The memory management of heaps is still in a quite experimental state. Heaps are extended in units of 64 KB which may be way too big or way too small for the application. Also, it is tried to achieve that at least half of the heap memory is free (i.e. the "overhead factor" is 50%).
If parts of a shared heap become completely free they are in deed given back to the memory pool.
When porting multi-threaded programs to Netmulticore, you may wonder where the differences are.
Netmulticore can only deal with values that are completely stored in shared heaps. This requires that the value is initially copied to the heap, and the described programming rules must be adhered to when modifiying and also reading the values. Of course, there are also programming rules in a multi-threaded environment, so this is not completely different.
The way the shared heaps are managed is less automatic than in the multi-threaded case. Especially, the garbage collector of shared heaps does not recognize values in process-local memory as roots. This is really unfortunate, because the user has to work around this limitation (pinning), and this is error-prone. There is, however, probably nothing we can do about it. Theoretically it is possible to create a protocol between the shared GC and the process-local GC, but it looks very complicated to implement it.
Another problem is that there is nothing that would prevent erroneous pointers from shared heaps to process-local heaps. In multi-threaded environments this distinction does not exist, so there is no such problem. By changing the Ocaml compiler it could be possible (without having checked it in detail) to emit different code when a process-local value is assigned to a shared variable, and to automatically allocate the value in the shared heap.
The Netmulticore approach also has advantages. Especially, it is way more scalable than a multi-threaded environment with a single heap only. There is no global lock that could become the bottleneck of the implementation. Each shared heap has its own lock, so there is always the possibility to increase the "lock capacity" by using more shared heaps together. In some sense, this is not a "multicore" solution, but rather a "manycore" approach that will also work for hundreds of cores.

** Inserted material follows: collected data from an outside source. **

import Summits.Ventures.YMGap.Census.CrossingWeightRP
import Summits.Ventures.LatticeQCDFlow.Scoring.SU2CharacterRowIntegral
import HarnessLib

/-!
# Venture YMGap, track (b) — face merging for CHARACTER SUMS inside the torus configuration integral, and the
# lattice bookkeeping (distinct links) of a unit 3-cube

HONEST FRAMING: venture file of the cell `pub-ymgap` (QuantumFields programme), track (b); plumbing for the exact
evaluation of the unit-cube partition function `Z_cube({c_j}) = 1 + Σ_j d_j² c_j⁶` (the one-cube number of Tomboulis,
arXiv:0707.2179, App. A eq. (A.5)) in `CubeIntegral`.  Nothing here concerns (5.15), limits, confinement or a mass gap.

* `faceSum J a g = Σ_{n ≤ J} a_n χ_n(g)` (characters `χ_n = U_n(a₀)`), `fR_eq_faceSum` (the plaquette function as a
  face sum of its holonomy), `continuous_faceSum`.
* **`integral_faceSum_merge`** — the face-merging rule of the character expansion for character SUMS inside a
  product Haar integral over the links of `(ℤ/Lℤ)^d`:
  `∫ (Σ_n a_n χ_n(α·U_e·β)) (Σ_m b_m χ_m(γ·U_e⁻¹)) P dU = ∫ (Σ_n a_n b_n/(n+1) χ_n(α·γ·β)) P dU` when `α, β, γ, P` do not
  depend on the link `e` (bilinearity + `LatticeQCDFlow.Scoring.integral_pi_su2_merge`, i.e. the convolution
  identity `∫ χ_m(AV) χ_n(V⁻¹B) dV = [m=n] χ_n(AB)/(n+1)`).
* Distinctness of shifted sites / links on the torus with `1 < L` (`shift_ne_self'`, …, `edge_ne_of_site`,
  `edge_ne_of_dir`) — the side conditions "does not depend on the link `e`".

References: E. T. Tomboulis, arXiv:0707.2179, App. A §1 eq. (A.5) [cite: Tomboulis2007Confinement, App. A eq. (A.5)];
J.-M. Drouffe, J.-B. Zuber, Phys. Rept. 102 (1983) 1, §3.1 (character expansion, gluing of plaquettes) [folklore].
-/

noncomputable section

open MeasureTheory Finset Real Function Polynomial.Chebyshev
open scoped BigOperators
open Literature.MathematicalPhysics.QuantumLattice
open Literature.MathematicalPhysics.QuantumFieldTheory
open Literature.MathematicalPhysics.QuantumFieldTheory.Tomboulis2007
open Literature.MathematicalPhysics.QuantumFieldTheory.WilsonRP
open Summit.Ventures.LatticeQCDFlow.Exactness
open Summit.Ventures.LatticeQCDFlow.Scoring

namespace Summit.Ventures.YMGap.Census

variable {d L : ℕ}

/-! ### Character sums of a group element -/

/-- `faceSum J a g = Σ_{n=0}^{J} a_n χ_n(g)` with `χ_n(g) = U_n(a₀(g))`. -/
def faceSum (J : ℕ) (a : ℕ → ℝ) (g : SU2) : ℝ :=
  ∑ n ∈ Finset.range (J + 1), a n * (U ℝ n).eval (su2a0 g)

/-- `faceSum` only sees `a₀(g) = Re tr g / 2`. -/
theorem faceSum_congr_su2a0 (J : ℕ) (a : ℕ → ℝ) {g h : SU2} (hgh : su2a0 g = su2a0 h) :
    faceSum J a g = faceSum J a h := by
  simp only [faceSum, hgh]

/-- `faceSum J a 1 = Σ_n a_n (n+1)`. -/
theorem faceSum_one (J : ℕ) (a : ℕ → ℝ) : faceSum J a 1 = ∑ n ∈ Finset.range (J + 1), a n * ((n : ℝ) + 1) := by
  unfold faceSum
  have h1 : su2a0 (1 : SU2) = 1 := by
    simp [su2a0, Matrix.trace]
  refine Finset.sum_congr rfl fun n _ => ?_
  rw [h1, chebyshevU_eval_one_nat]

/-- `faceSum J a` is continuous on `SU(2)`. -/
theorem continuous_faceSum (J : ℕ) (a : ℕ → ℝ) : Continuous (faceSum J a) := by
  unfold faceSum
  exact continuous_finsetSum _ fun n _ => continuous_const.mul (continuous_su2Character_comp n continuous_id)

/-- `χ_n` of a plaquette holonomy: `charR n (Re tr U_p) = U_n(a₀(U_p))`. -/
theorem charR_plaqRe (n : ℕ) (W : GaugeConfig d L SU2) (p : Plaquette d L) :
    charR n (plaqRe rhoFund W p) = (U ℝ n).eval (su2a0 (plaquetteHolonomy W p.1 p.2.1.1 p.2.1.2)) := by
  unfold charR
  congr 1

/-- **The plaquette function as a face sum of the holonomy**: `f_c(U_p) = Σ_n stdCoef c n χ_n(U_p)`. -/
theorem fR_eq_faceSum (J : ℕ) (c : ℕ → ℝ) (W : GaugeConfig d L SU2) (p : Plaquette d L) :
    fR J c (plaqRe rhoFund W p) = faceSum J (stdCoef c) (plaquetteHolonomy W p.1 p.2.1.1 p.2.1.2) := by
  rw [← charSum_stdCoef]
  unfold charSum faceSum
  simp only [charR_plaqRe]

/-! ### Face merging for character sums inside the configuration integral -/

/-- **Face merging for character sums.**  On the links of `(ℤ/Lℤ)^d` with product Haar measure: if
`α, β, γ : (links → SU(2)) → SU(2)` and `P` are continuous and do not depend on the link `e`, then
`∫ (Σ_n a_n χ_n(α U_e β)) (Σ_m b_m χ_m(γ U_e⁻¹)) P dU = ∫ (Σ_n (a_n b_n/(n+1)) χ_n(α γ β)) P dU`. -/
theorem integral_faceSum_merge [NeZero L] (e : Edge d L) (J : ℕ) (a b : ℕ → ℝ)
    (α β γ : GaugeConfig d L SU2 → SU2) (P : GaugeConfig d L SU2 → ℝ)
    (hα : ∀ W g, α (update W e g) = α W) (hβ : ∀ W g, β (update W e g) = β W)
    (hγ : ∀ W g, γ (update W e g) = γ W) (hP : ∀ W g, P (update W e g) = P W)
    (hαc : Continuous α) (hβc : Continuous β) (hγc : Continuous γ) (hPc : Continuous P) :
    ∫ W, faceSum J a (α W * W e * β W) * faceSum J b (γ W * (W e)⁻¹) * P W
        ∂(Measure.pi fun _ : Edge d L => haarProbability SU2) =
      ∫ W, faceSum J (fun n => a n * b n / ((n : ℝ) + 1)) (α W * γ W * β W) * P W
        ∂(Measure.pi fun _ : Edge d L => haarProbability SU2) := by
  -- expand both sides into finite sums of single-character integrals
  have hcn : ∀ n : ℕ, Continuous fun W : GaugeConfig d L SU2 => (U ℝ n).eval (su2a0 (α W * W e * β W)) :=
    fun n => continuous_su2Character_comp n ((hαc.mul (continuous_apply e)).mul hβc)
  have hcm : ∀ m : ℕ, Continuous fun W : GaugeConfig d L SU2 => (U ℝ m).eval (su2a0 (γ W * (W e)⁻¹)) :=
    fun m => continuous_su2Character_comp m (hγc.mul (continuous_apply e).inv)
  have hcr : ∀ n : ℕ, Continuous fun W : GaugeConfig d L SU2 => (U ℝ n).eval (su2a0 (α W * γ W * β W)) :=
    fun n => continuous_su2Character_comp n ((hαc.mul hγc).mul hβc)
  have hL : ∀ W : GaugeConfig d L SU2, faceSum J a (α W * W e * β W) * faceSum J b (γ W * (W e)⁻¹) * P W =
      ∑ n ∈ Finset.range (J + 1), ∑ m ∈ Finset.range (J + 1), a n * b m *
        ((U ℝ n).eval (su2a0 (α W * W e * β W)) * (U ℝ m).eval (su2a0 (γ W * (W e)⁻¹)) * P W) := by
    intro W
    unfold faceSum
    rw [Finset.sum_mul_sum, Finset.sum_mul]
    refine Finset.sum_congr rfl fun n _ => ?_
    rw [Finset.sum_mul]
    refine Finset.sum_congr rfl fun m _ => ?_
    ring
  have hR : ∀ W : GaugeConfig d L SU2, faceSum J (fun n => a n * b n / ((n : ℝ) + 1)) (α W * γ W * β W) * P W =
      ∑ n ∈ Finset.range (J + 1), a n * b n / ((n : ℝ) + 1) * ((U ℝ n).eval (su2a0 (α W * γ W * β W)) * P W) := by
    intro W
    unfold faceSum
    rw [Finset.sum_mul]
    refine Finset.sum_congr rfl fun n _ => ?_
    ring
  simp_rw [hL, hR]
  have hint1 : ∀ n m : ℕ, Integrable (fun W : GaugeConfig d L SU2 => a n * b m *
      ((U ℝ n).eval (su2a0 (α W * W e * β W)) * (U ℝ m).eval (su2a0 (γ W * (W e)⁻¹)) * P W))
      (Measure.pi fun _ : Edge d L => haarProbability SU2) := fun n m => by
    apply integrable_pi_su2_of_continuous
    exact continuous_const.mul (((hcn n).mul (hcm m)).mul hPc)
  have hint2 : ∀ n : ℕ, Integrable (fun W : GaugeConfig d L SU2 => a n * b n / ((n : ℝ) + 1) *
      ((U ℝ n).eval (su2a0 (α W * γ W * β W)) * P W)) (Measure.pi fun _ : Edge d L => haarProbability SU2) :=
    fun n => by
    apply integrable_pi_su2_of_continuous
    exact continuous_const.mul ((hcr n).mul hPc)
  have hint3 : ∀ n : ℕ, Integrable (fun W : GaugeConfig d L SU2 => ∑ m ∈ Finset.range (J + 1), a n * b m *
      ((U ℝ n).eval (su2a0 (α W * W e * β W)) * (U ℝ m).eval (su2a0 (γ W * (W e)⁻¹)) * P W))
      (Measure.pi fun _ : Edge d L => haarProbability SU2) :=
    fun n => integrable_finsetSum _ fun m _ => hint1 n m
  rw [integral_finsetSum _ (fun n _ => hint3 n), integral_finsetSum _ (fun n _ => hint2 n)]
  refine Finset.sum_congr rfl fun n hn => ?_
  rw [integral_finsetSum _ (fun m _ => hint1 n m)]
  have hterm : ∀ m ∈ Finset.range (J + 1),
      ∫ W, a n * b m * ((U ℝ n).eval (su2a0 (α W * W e * β W)) * (U ℝ m).eval (su2a0 (γ W * (W e)⁻¹)) * P W)
        ∂(Measure.pi fun _ : Edge d L => haarProbability SU2) =
      if n = m then a n * b n / ((n : ℝ) + 1) *
        ∫ W, (U ℝ n).eval (su2a0 (α W * γ W * β W)) * P W ∂(Measure.pi fun _ : Edge d L => haarProbability SU2)
      else 0 := by
    intro m _
    rw [integral_const_mul, integral_pi_su2_merge e α β γ P hα hβ hγ hP hαc hβc hγc hPc n m]
    by_cases hnm : n = m
    · subst hnm
      rw [if_pos rfl, if_pos rfl]
      field_simp
    · rw [if_neg hnm, if_neg hnm, mul_zero]
  rw [Finset.sum_congr rfl hterm, Finset.sum_ite_eq, if_pos hn, integral_const_mul]

/-! ### Distinct sites and links of the torus (`1 < L`) -/

section Sites

variable [Fact (1 < L)]

/-- `x + e_a ≠ x`. -/
theorem shift_ne_self' (x : Site d L) (a : Fin d) : x.shift a ≠ x := by
  intro h
  have h1 := congrFun h a
  simp [Site.shift] at h1

/-- `x ≠ x + e_a`. -/
theorem self_ne_shift' (x : Site d L) (a : Fin d) : x ≠ x.shift a := (shift_ne_self' x a).symm

/-- `x + e_a + e_c ≠ x` for `a ≠ c`. -/
theorem shift_shift_ne_self' (x : Site d L) {a c : Fin d} (hac : a ≠ c) : (x.shift a).shift c ≠ x := by
  intro h
  have h1 := congrFun h a
  simp [Site.shift, Pi.single_eq_of_ne hac] at h1

/-- `x + e_a ≠ x + e_c` for `a ≠ c`. -/
theorem shift_ne_shift' (x : Site d L) {a c : Fin d} (hac : a ≠ c) : x.shift a ≠ x.shift c := by
  intro h
  have h1 := congrFun h a
  simp [Site.shift, Pi.single_eq_of_ne hac] at h1

/-- `x + e_c ≠ x + e_a + e_c`. -/
theorem shift_ne_shift_shift' (x : Site d L) (a c : Fin d) : x.shift c ≠ (x.shift a).shift c := by
  intro h
  have h1 := congrFun h a
  by_cases hac : a = c
  · subst hac
    simp [Site.shift] at h1
  · simp [Site.shift, Pi.single_eq_of_ne hac] at h1

omit [Fact (1 < L)] in
/-- Links at distinct sites are distinct. -/
theorem edge_ne_of_site {x y : Site d L} (h : x ≠ y) (a c : Fin d) : ((x, a) : Edge d L) ≠ (y, c) :=
  fun e => h (Prod.mk.inj e).1

omit [Fact (1 < L)] in
/-- Links in distinct directions are distinct. -/
theorem edge_ne_of_dir (x y : Site d L) {a c : Fin d} (h : a ≠ c) : ((x, a) : Edge d L) ≠ (y, c) :=
  fun e => h (Prod.mk.inj e).2

end Sites

end Summit.Ventures.YMGap.Census

end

Many of the data structures described here are actually backed by
shared memory blocks. For managing these blocks, the POSIX API
is used (i.e. shm_open
). Note that there is also an older API
on many systems called System V API (i.e. shmget
). This API
is not used.
Shared memory has kernel persistence, i.e. the blocks remain allocated
even after the process terminates that created them. The blocks need
to be explicitly deleted. This can be done by the right API calls
(e.g. call Netmcore.release
for objects with a Netmulticore
resource ID), but from time to time a program does not terminate
normally, and this deletion is not performed. The question is how to
get administratively rid of the blocks.
The nice aspect of the POSIX API is that shared memory looks very much
like files, and in deed, in many implementations I've seen the blocks
appear somewhere in the file system. Typical locations for these files
are /dev/shm
and /tmp
. The files have names like
mempool_f7e8bdaa
, or generally <prefix>_<8hexdigits>
. The prefix
depends on the data structure the block is used for, and the hex
digits make the name unique. By deleting these files, the blocks
are removed.
Since Ocamlnet-3.6, one can also delete shared memory administratively
with the netplex-admin
utility. See Netplex_admin.unlink
for
details. This method works for all OS. Also, an unlink of old memory
is automatically done when the program is restarted.
Another issue is that OS typically define an upper limit for the amount of shared memory. This is e.g. 50% of the system RAM for Linux. There are usually ways to configure this limit.